In this embodiment, the DCGM tool is installed with the following specific instructions:
dpkg-i datacenter-gpu-manager_1.7.2_amd64.deb
deploying the monitoring index by using the gpu-monitoring-tools, wherein the specific instruction is as follows:
git clone https://gitee.com/JackTpy/gpu-monitoring-tools.git
go env-w GOPROXY=https://goproxy.cn
cd gpu-monitoring-tools/
make binary
make install
dcgm-exporter
vim/etc/systemd/system/dcgm-exporter.service
the following are entered:
[Unit]
Description=dcgm-exporter service
[Service]
User=root
ExecStart=/usr/bin/dcgm-exporter
TimeoutStopSec=10
Restart=on-failure
RestartSec=5
[Install]
WantedBy=multi-user.target
save and exit
systemctl daemon-reload
systemctl enable dcgm-exporter
systemctl start dcgm-exporter
systemctl status dcgm-exporter
Monitoring the CPU by using node _ CPU _ seconds _ total;
finding a subset monitoring memory by using the node _ memory as a prefix;
monitoring the hard disk by using node _ disk _ reads _ completed _ total and node _ disk _ writes _ completed _ total;
monitoring the network card by using node _ network _ receive _ bytes _ total;
prometous is installed, and the specific instructions are as follows:
tar-C/usr/local/-xvf prometheus-2.20.1.linux-amd64.tar.gz
ln-sv/usr/local/prometheus-2.20.1.linux-amd64//usr/local/Prometheu
-s
/usr/local/Prometheus/prometheus--config.file=/usr/local/Prometheus
/prometheus.yml&
the server IP:9090 is a Prometheus monitoring page.
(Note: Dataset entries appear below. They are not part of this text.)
import Literature.Analysis.FluidPDE.StatisticalSolutions
import Literature.Analysis.FluidPDE.SteadyNavierStokes
import Literature.Analysis.FluidPDE.SteadyNavierStokesEnergy
import Literature.Analysis.FluidPDE.SteadyNavierStokesProofs
import HarnessLib

/-!
# Existence of stationary statistical solutions on `T³` (discharge of `fmrt_existence`)

This file **discharges** the named fact `Literature.Analysis.FluidPDE.fmrt_existence`
(`Literature.Analysis.FluidPDE.StatisticalSolutions`, item `turb.S07`; Foias–Manley–Rosa–Temam
2001, Ch. IV, Thm. 3.1 with Thm. 4.2): for every viscosity `ν > 0` and every force `f ∈ H` there
is a stationary statistical solution `μ` of the space-periodic Navier–Stokes equations on `T³`
(the accepted `Torus.IsStationaryStatisticalSolution ν f μ`: a Borel probability measure on `H`
with finite mean enstrophy, satisfying the stationary Liouville / Foias–Prodi identity on
cylindrical test functionals and the energy inequality on energy shells, FMRT Ch. IV §1.2,
Def. 1.3, (1.29)–(1.31)).

## The printed argument and the route taken here

In print (FMRT 2001, Ch. IV §3–§4) existence is obtained from a Leray–Hopf solution `u` with
datum in `H`: its time averages along a generalized (Banach) limit define a time-average measure
(Thm. 4.2), and every time-average measure is a stationary statistical solution (Thm. 3.1).

The book also records (Ch. IV §1.2, the remark following Def. 1.3, pp. 181–182 of the printed
book) that the Dirac measure `δ_{u}` carried by a *stationary* (steady weak) solution `u ∈ V` of
the forced equations is a stationary statistical solution; together with the existence of a
steady weak solution for **every** viscosity and every `f ∈ L²` (Temam 1979, Ch. II §1,
Thm. 1.2 — no smallness is needed for existence, only for uniqueness) this gives the existence
statement directly. Both ingredients are theorems of the tree:

* `Torus.Temam1979_exists_steadyWeakSolution_holds` (`SteadyNavierStokesProofs`: Fourier–Galerkin
  approximations by the Brouwer acute-angle lemma, the a priori enstrophy bound, Rellich
  compactness in `H`, passage to the limit against band-limited and then all smooth
  divergence-free test fields), giving `u ∈ V` with `Torus.IsSteadyWeakSolution ν f u`;
* `Torus.isStationaryStatisticalSolution_dirac_holds` (`SteadyNavierStokesEnergy`: the energy
  equation `ν ‖∇u‖² = (f, u)` of steady weak solutions for `d ≤ 4`, fed into
  `Torus.IsSteadyWeakSolution.isStationaryStatisticalSolution_dirac` of
  `StatisticalSolutionDirac`, which verifies (1.29)–(1.31) for `δ_u`);

and `Torus.exists_isStationaryStatisticalSolution` (`SteadyNavierStokes`) is the two-line
combination `μ := δ_u`. The present file specialises it to `d = Fin 3` (`card = 3 ≤ 4`) and to a
force `f : H`, which enters the accepted predicate through its `Lp` representative (in `L²` by
`MeasureTheory.Lp.memLp`), exactly as in the statement of `fmrt_existence`.

The time-average line of the book is formalised separately (`exists_timeAverageMeasure`,
`timeAverage_isStationary_holds` in `StatisticalSolutionsProofs`); it is not needed for the bare
existence statement.

Main result: `fmrt_existence_holds`.

## References

* C. Foias, O. Manley, R. Rosa, R. Temam, *Navier–Stokes Equations and Turbulence*, Encyclopedia
  of Mathematics and its Applications 83, CUP (2001), Ch. IV §1.2 Def. 1.3 and the remark
  following it (Dirac measures at stationary solutions), §3.1 Thm. 3.1, §4 Thm. 4.2. [FMRT2001]
* R. Temam, *Navier–Stokes Equations: Theory and Numerical Analysis*, North-Holland (1977;
  rev. ed. 1979), Ch. II §1, Thm. 1.2. [Temam1979]
* C. Foias, Statistical study of Navier–Stokes equations I, *Rend. Sem. Mat. Univ. Padova* 48
  (1972), 219–348, §3.
-/

noncomputable section

open MeasureTheory

namespace Literature.Analysis.FluidPDE

/-- **Discharge of the named fact `fmrt_existence`** (turb.S07; Foias–Manley–Rosa–Temam 2001,
Ch. IV Thm. 3.1 with Thm. 4.2: for every `ν > 0` and `f ∈ H` the space-periodic Navier–Stokes
equations on `T³` have a stationary statistical solution). The witness is the Dirac measure at a
steady weak solution `u ∈ V` (Temam 1979, Ch. II Thm. 1.2, every viscosity;
`Torus.Temam1979_exists_steadyWeakSolution_holds`), which is a stationary statistical solution
by FMRT 2001, Ch. IV §1.2, remark after Def. 1.3 (`Torus.isStationaryStatisticalSolution_dirac_holds`),
combined in `Torus.exists_isStationaryStatisticalSolution` at `d = Fin 3`.
[cite: FMRT2001, Ch. IV Thm. 3.1 (with Thm. 4.2); Ch. IV §1.2, remark after Def. 1.3] -/
theorem fmrt_existence_holds : fmrt_existence := fun _ν hν f =>
  Torus.exists_isStationaryStatisticalSolution Torus.Temam1979_exists_steadyWeakSolution_holds
    Torus.isStationaryStatisticalSolution_dirac_holds (by simp) hν (Lp.memLp _)

end Literature.Analysis.FluidPDE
In some embodiments of the present invention, the visual test data output is performed by Grafana, if the GPU test data is normal and no error log is generated in the system, the test is passed, and if the GPU test data is abnormal, the analyzing and positioning of the problem according to the test data includes: installing a Grafana tool, and carrying out visual display on data of the Prometous monitoring system; in the pressure measurement process, each test data index of the GPU is normal, the whole machine has no problems of hang machine, blue screen, dead machine and black screen, system logs and BMC logs have no errors such as fail, error and the like, a hard disk smart is normal, and the bandwidth performance of a network card is normal, and the test is confirmed to be passed; and observing the abnormal indexes of the GPU test data, and taking out the pressure test data of other parts at the same time and a period of time before and after the same time for specific analysis.
In this embodiment, the Grafana visual test data is output, and the specific instruction is as follows:
rpm-ivh grafana-5.4.2-1.x86_64.rpm--force--nodeps
systemctl daemon-reload
systemctl start grafana-server.service
systemctl enable grafana-server.service
and 3000 is a Grafana page at the server IP, and the default of the user name and the password is admin.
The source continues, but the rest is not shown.